The attorney general of Texas has filed a friend of the court brief with the U.S. Ninth Circuit Court of Appeals in support of President Trump’s immigration order.
Texas Attorney General Ken Paxton says the president’s order is constitutional and “a lawful exercise of congressionally delegated executive power over foreign affairs and national security.”
“The law makes it very clear that the president has discretion to protect the safety of the American people and our nation’s institutions with respect to who can come into this country,” Attorney General Paxton said in a statement obtained by Breitbart Texas. “The safety of the American people and the security of our country are President Trump’s major responsibilities under the law.”
The brief argues that President Trump’s executive order “falls well within the powers of Congress delegated to the Executive,” and rebuts the plaintiff’s claim that the executive order violates the Immigration and Nationality Act (INA). Moreover, it argues, “Plaintiffs’ lawsuit presents no basis to enjoin the Executive’s exercise of the power delegated to it by Congress.”
The plaintiff states’ due process claim must not be sustained he writes, “because nonresident aliens abroad have no constitutionally protected right to seek entry into the United States.”
“Like every other State in the Union, amicus [Texas] has a significant interest in protecting its residents’ safety,” the brief begins. Texas accepts however that, “the State itself possesses no authority to set the terms and conditions of entry for aliens seeking to enter the United States, or to restrict the entry of such aliens for foreign-affairs, public-safety, or national-security reasons. Instead, the State relies on the federal Executive Branch to carry out that function, pursuant to the laws of Congress.” And Congress has given the executive branch “significant authority to prohibit aliens from entering the country, and the challenged Executive Order is a lawful exercise of that authority.”

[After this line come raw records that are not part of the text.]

import Summits.MatrixMultiplication.OmegaCensus.STPPVosperSlackFourCell22TableP2
import Summits.MatrixMultiplication.OmegaCensus.STPPVosperTilingWordsPrunedQ
import Summits.MatrixMultiplication.OmegaCensus.STPPVosperSlackTwoLawABQ

/-!
# ω-census (abelian STPP census): cell (2,2) of the slack-4 law (fifth ℤ₆₁ leaf) — dead-table rows for `tbl22`, part 21 of 29 (kernel computations)

HONEST FRAMING (pub-omega census; verbatim): lottery ticket; floor = certified bounds/negative ranges.
Census STRUCTURE (seat pub-omega-stpp-2 gen 28, 2026-08-29), family (b2).  For each entry `e = (Yo, Zo)` of the cell-(2,2) dead table `tbl22`
(`STPPVosperSlackFourCell22TableP1/P2.lean`, 694 entries) the words-cover search of the two other blocks (3,3,3), (2,2,2) over the pruned enumerator
`blockDiffsWQ` (direct orientation; python mirror verdict: all 694 dead direct) returns `false`, so the entry is `CoverDead` (`coverDead_forall_of_rows`).
Each theorem is ONE `decide +kernel` over a range of table entries.  Assembly in `STPPVosperSlackFourCell22TblRowsAsm.lean`.  Nothing here is progress on `ω`.
-/

namespace Summit.MatrixMultiplication.OmegaCensus.CubeNB.S2

open Summit.MatrixMultiplication.OmegaCensus.CubeNB

/-- Dead-table entries `[480, 484)` of `tbl22`: the words-cover search fails. [folklore] -/
theorem dead22_c120 : ∀ e ∈ (tbl22.drop 480).take 4, existsCoverW 61 e.1 e.2 [blockDiffsWQ 61 e.1 e.2 3 3 3, blockDiffsWQ 61 e.1 e.2 2 2 2] [] [] [] = false := by
  decide +kernel

/-- Dead-table entries `[484, 488)` of `tbl22`: the words-cover search fails. [folklore] -/
theorem dead22_c121 : ∀ e ∈ (tbl22.drop 484).take 4, existsCoverW 61 e.1 e.2 [blockDiffsWQ 61 e.1 e.2 3 3 3, blockDiffsWQ 61 e.1 e.2 2 2 2] [] [] [] = false := by
  decide +kernel

/-- Dead-table entries `[488, 492)` of `tbl22`: the words-cover search fails. [folklore] -/
theorem dead22_c122 : ∀ e ∈ (tbl22.drop 488).take 4, existsCoverW 61 e.1 e.2 [blockDiffsWQ 61 e.1 e.2 3 3 3, blockDiffsWQ 61 e.1 e.2 2 2 2] [] [] [] = false := by
  decide +kernel

/-- Dead-table entries `[492, 496)` of `tbl22`: the words-cover search fails. [folklore] -/
theorem dead22_c123 : ∀ e ∈ (tbl22.drop 492).take 4, existsCoverW 61 e.1 e.2 [blockDiffsWQ 61 e.1 e.2 3 3 3, blockDiffsWQ 61 e.1 e.2 2 2 2] [] [] [] = false := by
  decide +kernel

/-- Dead-table entries `[496, 500)` of `tbl22`: the words-cover search fails. [folklore] -/
theorem dead22_c124 : ∀ e ∈ (tbl22.drop 496).take 4, existsCoverW 61 e.1 e.2 [blockDiffsWQ 61 e.1 e.2 3 3 3, blockDiffsWQ 61 e.1 e.2 2 2 2] [] [] [] = false := by
  decide +kernel

/-- Dead-table entries `[500, 504)` of `tbl22`: the words-cover search fails. [folklore] -/
theorem dead22_c125 : ∀ e ∈ (tbl22.drop 500).take 4, existsCoverW 61 e.1 e.2 [blockDiffsWQ 61 e.1 e.2 3 3 3, blockDiffsWQ 61 e.1 e.2 2 2 2] [] [] [] = false := by
  decide +kernel

end Summit.MatrixMultiplication.OmegaCensus.CubeNB.S2
import Summits.BirchSwinnertonDyer.Rank1Residual.X5.SelfDualRelaxedStrictCount
import Summits.BirchSwinnertonDyer.Rank1Residual.GaloisImage.PropagatedConditionCount
import Literature.NumberTheory.GaloisCohomology.PoitouTateSelmerStructuresRealPlaces
import HarnessLib

/-!
# The KUMMER structure is residually self-dual at EVERY place (real places included), and
# `[Sel^{(n)} relaxed at v₀ : Sel^{(n)} strict at v₀] = #E(K_{v₀})[n] · #(𝓞_{v₀}/n)`
# (cell `b2b-bsdres`; O1 PROVER ORDER v2.8 item (ii) "G3-T4", target form `a − b = 1 + e`
# (cells/o1/PLAN.md C69/C80; REFUTER-O1 §19 D5); sequel of `X5/SelfDualRelaxedStrictCount.lean`;
# seat x11b3-p9 GEN 2/3, cross-cell pool work)

HONEST FRAMING (cell `b2b-bsdres`, run/shared/lean/b2b/bsd-rank1-residual/, verbatim in every file): the
goal of the cell is to DELETE the COMBINATION-SHAPED residual classes of the Birch–Swinnerton-Dyer
formula for ALL analytic-rank `≤ 1` elliptic curves over `ℚ` — "full BSD formula for every rank `≤ 1`
curve in class `C`" assembled STRICTLY from published theorems — so that the rank-`≤ 1` remainder
becomes exactly the CONSTRUCTION-SHAPED classes, which are TYPED (missing-input `Prop`s), NOT
attempted. This is not "finishing BSD". Team O1 (X5 at `p = 2`): research routes; O1 OPEN; nothing
booked; no mark / label / count moved. THEOREMS ONLY: no definition, no named fact is minted, no
`sorry`. CONDITIONAL (hypotheses, exactly as the parent file): a family `inv` of local invariant maps
with the properties of the tree's named fact `poitouTate_selmerStructure_duality` (Howard 2004
Thm. 2.1.11, Milne ADT I Cor. 2.3 / Thm. 4.10), Tate's local Euler–Poincaré characteristic (named fact
`localEulerPoincareCharacteristic`, Milne ADT I Thm. 2.8), and at the REAL places of `K` the injectivity
of `inv_w` on `H²(K_w, μₙ) = Br(K_w)[n]` (true for the invariant maps of class field theory,
`Br(ℝ) = ½ℤ/ℤ`; NOT recorded by the tree's fact — the same extra binder as
`Literature/…/CasselsTateLemma615LocalInputs.lean`; vacuous when `K` is totally complex).

## What this file proves

* `dualTransported_weilDual_eq_annRight` — Sakamoto's transported dual condition `w⁻¹(𝓛_v^*)` IS the
  right annihilator of `𝓛_v` under `inv_v(· ∪ₑ ·)` (`X11b.Relaxation.invWeilPairing`);
* **`annRight_invWeilPairing_kummerSelmerStructure_inl_of_injective`** /
  **`dualTransported_kummerSelmerStructure_inl_of_injective`** — NEW: at a REAL (any infinite) place
  `w` with `inv_w` injective, the local Kummer condition `𝓛_w = im(E(K_w)/n)` is its own right
  annihilator, i.e. the Kummer structure is residually self-dual at `w` (archimedean Tate duality for
  `E[n]`, `eq_zero_of_forall_weilCupProduct_eq_zero_right_infinitePlace`, Milne I Thm. 2.13; isotropy,
  Poonen–Rains; count `#H¹(K_w, E[n]) ≤ (#𝓛_w)²`, Milne I Rem. 3.7, tree
  `natCard_galoisCohomology_one_torsion_le_sq_inl`) — the archimedean companion of
  `X11b.KummerDuality.annRight_invWeilPairing_kummerSelmerStructure_inr` (finite places) and of
  n1011-p18's `GaloisImage.dualTransported_kummerSelmerStructure_inr`; at COMPLEX places trivially
  (`dualTransported_inl_of_isComplex`, `H¹ = 0`);
* `dualTransported_kummerSelmerStructure_eq` — hence the Kummer structure on `E[n]` (`n` a prime power)
  is residually self-dual at EVERY place of `K`;
* **`relIndex_kummer_update_bot_update_top_eq`** — THE KUMMER COUNT, for `n = p^k`, any number field
  `K`, any `E/K`, any finite `v₀` (the Weil pairing comes from the tree's PROVED
  `exists_weilPairing_holds`, the finite exceptional set from `X11b.KummerPT.exists_exceptional_finset`):
  `[Sel^{(n)} relaxed at v₀ : Sel^{(n)} strict at v₀] = #E(K_{v₀})[n] · #(𝓞_{v₀}/n)`
  (parent file §4 `relIndex_update_bot_update_top_eq_of_localEuler`).  At `K = ℚ`, `n = 2`, `v₀ = 2`:
  `[relaxed : strict] = 2 · #E(ℚ₂)[2]`, i.e. `a − b = 1 + e`, `e = dim_{𝔽₂} E(ℚ₂)[2]`;
  `relIndex_kummer_update_bot_update_top_eq_two_mul_of_facts` — the same `inv`-free, CONDITIONAL on
  exactly the two cited named facts `poitouTate_selmerStructure_duality_real ℚ` (b2b-bsdres-lit GEN 53,
  p283639: the real-place clause `hreal` is now part of a cited fact — ASK L-G18.1 closed) and
  `localEulerPoincareCharacteristic`.

References: [MilneADT2006] I Cor. 2.3, Thm. 2.8, Thm. 2.13, Rem. 3.7, Cor. 3.4, Thm. 4.10, Lemma 6.15;
[Howard2004HeegnerKolyvagin] Thm. 2.1.11; [Sakamoto2024] §3.1.2, Def. 3.8–3.9; [PoonenRains2012]
Prop. 4.10; [SilvermanAEC2009] III.8.1; [GreenbergLNM1716] §3.
-/

noncomputable section
import Literature.NumberTheory.LFunctions.MontgomerySmallGapsTriangleKernel
import HarnessLib

/-!
# Bui–Goldston–Milinovich–Montgomery 2023, proof of Corollary 2: the Selberg minorant `R(x) = (sin πx/πx)²/(1 − x²)` is in `𝒜(1)`, and on RH `μ_D ≤ 0.61`

Topic `Literature/NumberTheory/LFunctions` (namespace `Literature.NumberTheory.LFunctions.BGMM2023`). PROOF
LAYER (cell `landau-siegel`, §C literature harvest, seat ls-lit-typer-2 g4; OFFER-B, ls-lit-lead g3 WORDS #3
2026-08-27 "Parts (i)+(ii)"): THEOREMS ONLY — no definitions, no named facts, no new hypotheses. Source:
H. M. Bui, D. A. Goldston, M. B. Milinovich, H. L. Montgomery, *Small gaps and small spacings between zeta
zeros*, Acta Arith. 210 (2023) 133–153 (arXiv:2208.02359), §4, proof of Corollary 2 (arXiv p. 8):

> "To make our calculations easy to verify, we will use the Selberg minorant for the characteristic function
> of the interval `[−1,1]`. … Let `R(x) = (sin πx/πx)² · 1/(1 − x²)` so that `R(0) = 1` and `R(x) ≤ 0` for
> `|x| ≥ 1`. We note that `R̂(t) = 1 − |t| + sin 2π|t|/2π` if `|t| ≤ 1`, `0` otherwise. Hence `R ∈ 𝒜(1)`.
> For any `λ > 0`, set `r(u) = R(u/λ)` and note that `r ∈ 𝒜(λ)` with `r̂(α) = λR̂(λα)`. Thus
> `c(λ;r) = λ − 1 + 2λ ∫_0^{min(1,1/λ)} α(1 − λα + sin 2πλα/2π) dα`, and a straightforward numerical
> calculation shows that `c(0.60729;r) > 0`. Therefore, by Theorem 3, we conclude that `μ_D ≤ 0.60729`. …
> we find that `c(1.05214;r) > 0.3208` … Remark. … `c(1;r) = 1/3 − 1/2π² = 0.282673…`"

Theorem 3 (first clause) is a KERNEL THEOREM of the tree (`Literature.NumberTheory.LFunctions.buiEtAl2023_theorem3_holds`,
engine `BGMM2023.spacingDensityPos_of_RH`, `ZetaSpacingDensityRHProofs.lean`); the class `𝒜(λ)` is
`BGMM2023.IsAdmissible` and `c(λ;r)` is `BGMM2023.cValue` (`ZetaSpacingDensityRH.lean`). This file supplies the
printed minorant and its bookkeeping, so that the positive-proportion small-spacing record PROVED in the tree under
RH moves from Montgomery's triangle (`Montgomery1973.muDLe_of_RH : RiemannHypothesis → MuDLe 0.68`,
`MontgomerySmallGapsTriangleKernel.lean`) to `0.61` (the printed root is `0.60729`; `0.61` is certified here from
three-decimal bounds on `π` and the Taylor bounds `sin θ ≤ θ`, `cos θ ≥ 1 − θ²/2`; the printed `0.6039` of
Theorem 1/Corollary 2 needs the Chirre–Gonçalves–de Laat SDP minorant and stays the typed fact `buiEtAl2023_theorem1`).

## What is proved (Lean spellings: `R̂ t = max (1 − |t|) 0 + (if |t| ≤ 1 then sin (2π|t|)/(2π) else 0)`,
## `R x = Real.sinc (π x)²/(1 − x²)` — by Lean's `a/0 = 0` this IS the printed `R` also at `x = ±1`, where `R = 0`)

* §1 `cosTransform_sinePart` — `∫ 𝟙_{|t|≤1}(sin 2π|t|/2π) cos 2πxt dt = (1 − cos 2πx)/(2π²(1 − x²))` (FTC;
  private FTC lemmas).
* §2 `cosTransform_selbergHat` — **`(R̂)^(x) = R(x)`** for every real `x` (triangle part = the tree's
  `Montgomery1973.cosTransform_triangle`); `selbergHat_nonneg` (**`R̂ ≥ 0`**: `sin 2π|t| ≥ −2π(1 − |t|)`),
  `selbergHat_of_one_le_abs` (support `[−1,1]`), `selbergMinorant_zero/_nonpos/_even`, `continuous_selbergMinorant`,
  `abs_selbergMinorant_le_one` (`|R| ≤ ∫R̂ = 1`), `abs_selbergMinorant_le` (`|R(x)| ≤ 3/(1 + x²)`),
  **`integrable_selbergMinorant`** (`R ∈ L¹`).
* §3 **`fourier_selbergMinorant`**: `𝓕R = R̂` (Mathlib's `Continuous.fourierInv_fourier_eq` applied to `R̂`),
  `cosTransform_selbergMinorant`, `cosTransform_comp_div` (`(f(·/λ))^(α) = λf̂(λα)`), and
  **`isAdmissible_selbergMinorant_div`: `R(·/λ) ∈ 𝒜(λ)` for every `λ > 0`** (the second concrete member of the
  typed class after Montgomery's triangle).
* §4 `cValue_selbergMinorant_div_of_le_one` (`0 < λ ≤ 1`:
  `c(λ;r) = λ − 1 + 2λ(1/2 − λ/3 + (sin 2πλ − 2πλ cos 2πλ)/(2π(2πλ)²))`), `cValue_selbergMinorant_div_of_one_le`
  (`λ ≥ 1`: `c(λ;r) = λ − 1 + (1/3 − 1/2π²)/λ`), `cValue_selbergMinorant_one` (the Remark `c(1;r) = 1/3 − 1/2π²`).
* §5 `cValue_selbergMinorant_pos_061` (**`c(0.61;r) > 0`**), `cValue_selbergMinorant_1_0522_gt`
  (`c(1.0522;r) > 0.32084`, the constant used in print with `n* ≤ 1.3208`; the `μ_{D_d}` assembly is not in this file).
* §6 **`spacingDensityPos_061_of_RH : RiemannHypothesis → BGMM2023.SpacingDensityPos 0.61`** — on RH, for some
  `A > 0` and all large `T`, at least `A·N(T)` indices `n < N(T)` have `γ_{n+1} − γ_n ≤ 2π·0.61/log T`;
  **`muDLe_061_of_RH : RiemannHypothesis → BGMM2023.MuDLe 0.61`**; `zetaGapLiminfLe_061_of_RH`
  (`RiemannHypothesis → ZetaGapLiminfLe 0.61`, via the tree's `BGMM2023.MuDLe.zetaGapLiminfLe`).

Rendering notes. `𝒜(λ)` asks `r̂ ≥ 0` on the COSINE transform (`BGMM2023.cosTransform`); for the even real `R`
this is `𝓕R` (`BGMM2023.fourier_ofReal_eq_cosTransform`). "`R(x) ≤ 0` for `|x| ≥ 1`" is `selbergMinorant_nonpos`
(`≤`, with equality at `|x| = 1`). The value `0.61` replaces the printed `0.60729` (a weaker instance of the same
sentence; the margin `c(0.61;r) ≈ 2.5·10⁻³` is what three-decimal `π` bounds certify without interval arithmetic).
No knife edge of the Landau–Siegel programme moves (`0.61 > ½`; RH is a displayed hypothesis, never asserted; the
tree's bridge `BGMM2023.subnormalGapsHypothesis_of_gapDensityPos` to Conrey–Iwaniec needs `λ < ½`). LABEL: **NOT
RH-BEARING**. «The programme SEARCHES and TYPES; no claim about Landau–Siegel zeros, Theorems 1–2 of
arXiv:2211.02515 or a repaired Margin232 until a kernel theorem says so.»

## References

* [BuiEtAl2023] H. M. Bui, D. A. Goldston, M. B. Milinovich, H. L. Montgomery, Acta Arith. 210 (2023) 133–153,
  arXiv:2208.02359: §2 (class `𝒜(λ)`, (2.1), (2.3)), Theorem 3, §4 proof of Corollary 2 (displays for `R`, `R̂`,
  `c(λ;r)`; "`c(0.60729;r) > 0`", "`c(1.05214;r) > 0.3208`") and the Remark after it (`c(1;r) = 1/3 − 1/2π²`).
* [Montgomery1973] H. L. Montgomery, Proc. Sympos. Pure Math. 24 (1973) 181–193, §4 (the triangle kernel) — tree:
  `MontgomerySmallGapsTriangleKernel.lean`.
* Tree: `ZetaSpacingDensityRH.lean` (vocabulary), `ZetaSpacingDensityRHProofs.lean` (Theorem 3 and the Fourier
  bookkeeping `fourier_ofReal_eq_cosTransform`, `continuous_cosTransform`, `abs_cosTransform_le`),
  `AlternativeHypothesisFormFactorProofs.lean` (`AH.fourier_fejerTest`), Mathlib `Mathlib.Analysis.Fourier.Inversion`.
-/

noncomputable section
import Summits.HodgeConjecture.CorCM.MumfordTateRankCMCurveTimesCMThreefold
import Summits.HodgeConjecture.CorCM.MumfordTateRankTimesCMCurveSameField
import Summits.HodgeConjecture.CorCM.MumfordTateRankTimesNonCMCurve
import HarnessLib

/-!
# The fourfold partition `{1, 3}`: the Mumford–Tate rank of `E × T` (elliptic curve × SIMPLE abelian threefold) in every cell —
# `t(E × T) + 1 = t(E) + t(T)` except exactly when `E` is of CM type and `End⁰E ↪ End⁰T`, where one more dimension is lost;
# `t(E × T) ∈ {4, 5, 7, 10, 11, 13, 23, 25}`

COR-CM (cell `pub-hodgecm2`, seat `b27` gen 49, count-neutral Mumford–Tate-rank ladder; theorems only, no definition, no named fact;
UNCONDITIONAL — nothing here uses or asserts HC_CM).  Notation `t(X) = dim MT(H¹X)`.

Moonen–Zarhin Thm. (0.1): a complex abelian fourfold `X ∼ E × T` (`E` an elliptic curve, `T` a simple threefold) has
`Hg(X) = Hg(E) × Hg(T)` unless it is in case (a): `E` has complex multiplication by `k` and `k ↪ End⁰(T)` — then `Hg(X)` has codimension
one in `Hg(E) × Hg(T)` (the Weil classes of `X`).  Every cell is a theorem of the tree: non-CM `E` (`t(E) = 4`):
`mtRank_hodge_one_eq_add_three_of_isIsogenous_threefold_prod_nonCMCurve` (gen 47, Lemma (3.4)); CM `E` (`t(E) = 2`): `End⁰T = ℚ ↦ 23`, cubic
`↦ 11` (`CorCM/MumfordTateRankCMCurveTimesThreefold`), imaginary quadratic `↦ 10 / 11` according as `End⁰E ↪ End⁰T` or not
(`CorCM/MumfordTateRankTimesCMCurveSameField`, gen 48), CM sextic `↦ 4 / 5` likewise (`CorCM/MumfordTateRankCMCurveTimesCMThreefold`, gen 49).

* **`mtRank_hodge_one_add_one_eq_add_or_of_isIsogenous_curve_prod_isSimple_threefold`** — for every `X ∼ E × T`: EITHER
  `t(X) + 1 = t(E) + t(T)`, OR `E` is of CM type, `End⁰E ↪ End⁰T` and `t(X) + 2 = t(E) + t(T)`.
* **`mtRank_hodge_one_mem_of_isIsogenous_curve_prod_isSimple_threefold`** — `t(X) ∈ {4, 5, 7, 10, 11, 13, 23, 25}`.

## References
* [MoonenZarhin1999LowDim] B. Moonen, Yu. G. Zarhin, *Hodge classes on abelian varieties of low dimension*, Math. Ann. 315 (1999), Thm. (0.1),
  §2 (2.1), (2.3), §3 Lemma (3.4), Prop. (3.8), (5.4)–(5.5) [corpus: paper:arxiv-math_9901113 pp. 1, 5–7, 9–10].
  [cite: MoonenZarhin1999LowDim, Thm. (0.1) and §3 Prop. (3.8)]
* [MumfordAV1970] D. Mumford, *Abelian Varieties* (1970), §19 Cor. 2 of Thm. 1, §22. [cite: MumfordAV1970, §19 Cor. 2 of Thm. 1]
-/

noncomputable section

open CategoryTheory CategoryTheory.Limits Module

namespace Summit.HodgeConjecture.CorCM

open Literature.AlgebraicGeometry.Motives
open Literature.AlgebraicGeometry.Motives.AbelianVariety
open Literature.AlgebraicGeometry.Motives.HodgeStructure
open Literature.AlgebraicGeometry.HodgeTheory
open Literature.AlgebraicGeometry.Milne1999 (IsOfCMType)

variable [HodgeTensorFacts.{0, 0}] {X : AbelianVariety ℂ} {n : ℕ}

/-- **`t(E × T) + 1 = t(E) + t(T)`, or `E` is CM with `End⁰E ↪ End⁰T` and `t(E × T) + 2 = t(E) + t(T)`** — for every elliptic curve `E`, every
SIMPLE abelian threefold `T` and every `X ∼ E × T` (Moonen–Zarhin Thm. (0.1): outside case (a) the Hodge group of a curve × simple threefold is
the product; in case (a) it has codimension one). [cite: MoonenZarhin1999LowDim, Thm. (0.1) and §3 Prop. (3.8)] -/
theorem mtRank_hodge_one_add_one_eq_add_or_of_isIsogenous_curve_prod_isSimple_threefold (hX : IsSmoothProjective n X.X)
    {E T : AbelianVariety ℂ} {k l : ℕ} (hE : IsSmoothProjective k E.X) (hT : IsSmoothProjective l T.X) (hE1 : E.dim = 1) (hTs : T.IsSimple)
    (hT3 : T.dim = 3) (hXP : IsIsogenous X (E.prod T)) :
    haveI := BettiUniverse.finite hX 1
    haveI := BettiUniverse.finite hE 1
    haveI := BettiUniverse.finite hT 1
    (BettiUniverse.hodge exists_isReal_hodgeModel_holds hX 1).mtRank + 1 =
        (BettiUniverse.hodge exists_isReal_hodgeModel_holds hE 1).mtRank + (BettiUniverse.hodge exists_isReal_hodgeModel_holds hT 1).mtRank ∨
      (IsOfCMType E ∧ Nonempty (E.endAlgebra →+* T.endAlgebra) ∧
        (BettiUniverse.hodge exists_isReal_hodgeModel_holds hX 1).mtRank + 2 =
          (BettiUniverse.hodge exists_isReal_hodgeModel_holds hE 1).mtRank + (BettiUniverse.hodge exists_isReal_hodgeModel_holds hT 1).mtRank) := by
  classical
  have hkE : E.dim = k := schemeDim_eq_holds hE
  have hlT : T.dim = l := schemeDim_eq_holds hT
  subst hkE hlT
  haveI := BettiUniverse.finite hX 1
  haveI := BettiUniverse.finite hE 1
  haveI := BettiUniverse.finite hT 1
  by_cases hEcm : IsOfCMType E
  · have h2 : (BettiUniverse.hodge exists_isReal_hodgeModel_holds hE 1).mtRank = 2 := mtRank_hodge_one_eq_two_of_cm_curve hE1 hEcm
    rcases mtRank_hodge_one_of_isSimple_threefold hT hTs hT3 with ⟨h1, h22⟩ | ⟨h2', h10⟩ | ⟨h3, h10⟩ | ⟨h6, hTcm, h4⟩
    · left
      have h := mtRank_hodge_one_eq_twentythree_of_isIsogenous_cmCurve_prod_threefold_endRankOne hX hE1 hEcm hT3 h1 hXP
      omega
    · by_cases hfor : Nonempty (E.endAlgebra →+* T.endAlgebra)
      · right
        have h := (mtRank_hodge_one_eq_ten_iff_nonempty_ringHom_of_isIsogenous_cmCurve_prod_isSimple_threefold hX hE1 hEcm hTs hT3 h2' hXP).2 hfor
        exact ⟨hEcm, hfor, by omega⟩
      · left
        rw [not_nonempty_iff] at hfor
        have h := (mtRank_hodge_one_eq_eleven_iff_isEmpty_ringHom_of_isIsogenous_cmCurve_prod_isSimple_threefold hX hE1 hEcm hTs hT3 h2' hXP).2 hfor
        omega
    · left
      have h := mtRank_hodge_one_eq_eleven_of_isIsogenous_cmCurve_prod_isSimple_threefold_of_finrank_eq_three hX hE1 hEcm hTs hT3 h3 hXP
      omega
    · by_cases hfor : Nonempty (E.endAlgebra →+* T.endAlgebra)
      · right
        have h := (mtRank_hodge_one_eq_four_iff_nonempty_ringHom_of_isIsogenous_cmCurve_prod_isSimple_cmThreefold hX hE1 hEcm hTs hT3 hTcm hXP).2 hfor
        exact ⟨hEcm, hfor, by omega⟩
      · left
        rw [not_nonempty_iff] at hfor
        have h := (mtRank_hodge_one_eq_five_iff_isEmpty_ringHom_of_isIsogenous_cmCurve_prod_isSimple_cmThreefold hX hE1 hEcm hTs hT3 hTcm hXP).2 hfor
        omega
  · left
    have h4 : (BettiUniverse.hodge exists_isReal_hodgeModel_holds hE 1).mtRank = 4 := (curve_facts_of_not_isOfCMType hE1 hEcm).1
    have hTE : ∀ u : T ⟶ E, u = 0 := hom_eq_zero_of_isSimple_of_dim_ne hTs (isSimple_of_dim_le_one hE1.le) (by omega)
    have h := mtRank_hodge_one_eq_add_three_of_isIsogenous_threefold_prod_nonCMCurve hX hT hT3 hE1 hEcm hTE hXP
    omega

/-- **The Mumford–Tate rank of an elliptic curve × a simple abelian threefold is one of `4, 5, 7, 10, 11, 13, 23, 25`** (all eight occur:
`(t(E), t(T)) ∈ {2, 4} × {4, 10, 22}` with the product formula, and the two case-(a) values `4`, `10`).
[cite: MoonenZarhin1999LowDim, Thm. (0.1), §2 (2.1), (2.3) and §3] -/
theorem mtRank_hodge_one_mem_of_isIsogenous_curve_prod_isSimple_threefold (hX : IsSmoothProjective n X.X) {E T : AbelianVariety ℂ}
    (hE1 : E.dim = 1) (hTs : T.IsSimple) (hT3 : T.dim = 3) (hXP : IsIsogenous X (E.prod T)) :
    haveI := BettiUniverse.finite hX 1
    (BettiUniverse.hodge exists_isReal_hodgeModel_holds hX 1).mtRank ∈ ({4, 5, 7, 10, 11, 13, 23, 25} : Set ℕ) := by
  classical
  have hE : IsSmoothProjective E.dim E.X := AbelianVariety.isSmoothProjective_holds
  have hT : IsSmoothProjective T.dim T.X := AbelianVariety.isSmoothProjective_holds
  haveI := BettiUniverse.finite hX 1
  haveI := BettiUniverse.finite hE 1
  haveI := BettiUniverse.finite hT 1
  simp only [Set.mem_insert_iff, Set.mem_singleton_iff]
  by_cases hEcm : IsOfCMType E
  · rcases mtRank_hodge_one_of_isSimple_threefold hT hTs hT3 with ⟨h1, -⟩ | ⟨h2', -⟩ | ⟨h3, -⟩ | ⟨-, hTcm, -⟩
    · have h := mtRank_hodge_one_eq_twentythree_of_isIsogenous_cmCurve_prod_threefold_endRankOne hX hE1 hEcm hT3 h1 hXP
      omega
    · by_cases hfor : Nonempty (E.endAlgebra →+* T.endAlgebra)
      · have h := (mtRank_hodge_one_eq_ten_iff_nonempty_ringHom_of_isIsogenous_cmCurve_prod_isSimple_threefold hX hE1 hEcm hTs hT3 h2' hXP).2 hfor
        omega
      · rw [not_nonempty_iff] at hfor
        have h := (mtRank_hodge_one_eq_eleven_iff_isEmpty_ringHom_of_isIsogenous_cmCurve_prod_isSimple_threefold hX hE1 hEcm hTs hT3 h2' hXP).2 hfor
        omega
    · have h := mtRank_hodge_one_eq_eleven_of_isIsogenous_cmCurve_prod_isSimple_threefold_of_finrank_eq_three hX hE1 hEcm hTs hT3 h3 hXP
      omega
    · rcases mtRank_hodge_one_mem_of_isIsogenous_cmCurve_prod_isSimple_cmThreefold hX hE1 hEcm hTs hT3 hTcm hXP with h | h <;> omega
  · have hTE : ∀ u : T ⟶ E, u = 0 := hom_eq_zero_of_isSimple_of_dim_ne hTs (isSimple_of_dim_le_one hE1.le) (by omega)
    have h := mtRank_hodge_one_eq_add_three_of_isIsogenous_threefold_prod_nonCMCurve hX hT hT3 hE1 hEcm hTE hXP
    rcases mtRank_hodge_one_mem_of_isSimple_threefold hT hTs hT3 with ht | ht | ht <;> omega

end Summit.HodgeConjecture.CorCM

end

Federal law gives President Trump the statutory authority for the executive order, the Texas attorney general writes in the brief. He cites 8 U.S. Code section 1182 that provides:
Whenever the President finds that the entry of any aliens or of any class of aliens into the United States would be detrimental to the interests of the United States, he may by proclamation, and for such period as he shall deem necessary, suspend the entry of all aliens or any class of aliens as immigrants or nonimmigrants, or impose on the entry of aliens any restrictions he may deem to be appropriate.
As reported by Breitbart News on January 27, President Trump signed an executive order that temporarily bars refugees from entering the United States. The U.S. Court of Appeals for the Ninth Circuit, known for its liberal rulings, asserted a novel theory to say it had jurisdiction to affirm the lower court’s order staying President Trump’s temporary travel halt, reported Breitbart News’ Ken Klukowski. Federal appellate courts do not have jurisdiction to review a lower district court’s temporary restraining order.
The senior legal editor for Breitbart News reported on February 6 that “Washington and Minnesota’s lawsuit against President Donald Trump’s immigration executive order (EO) showcases a cavalcade of legal errors,” including that the case should have been dismissed in whole or in part for lack of jurisdiction. He also noted that the district court judge did not have the legal authority to issue an order that applied nationwide, and the judge did not comply with the law by stating the legal basis to issue the temporary restraining order.
This article has been updated to reflect additional information.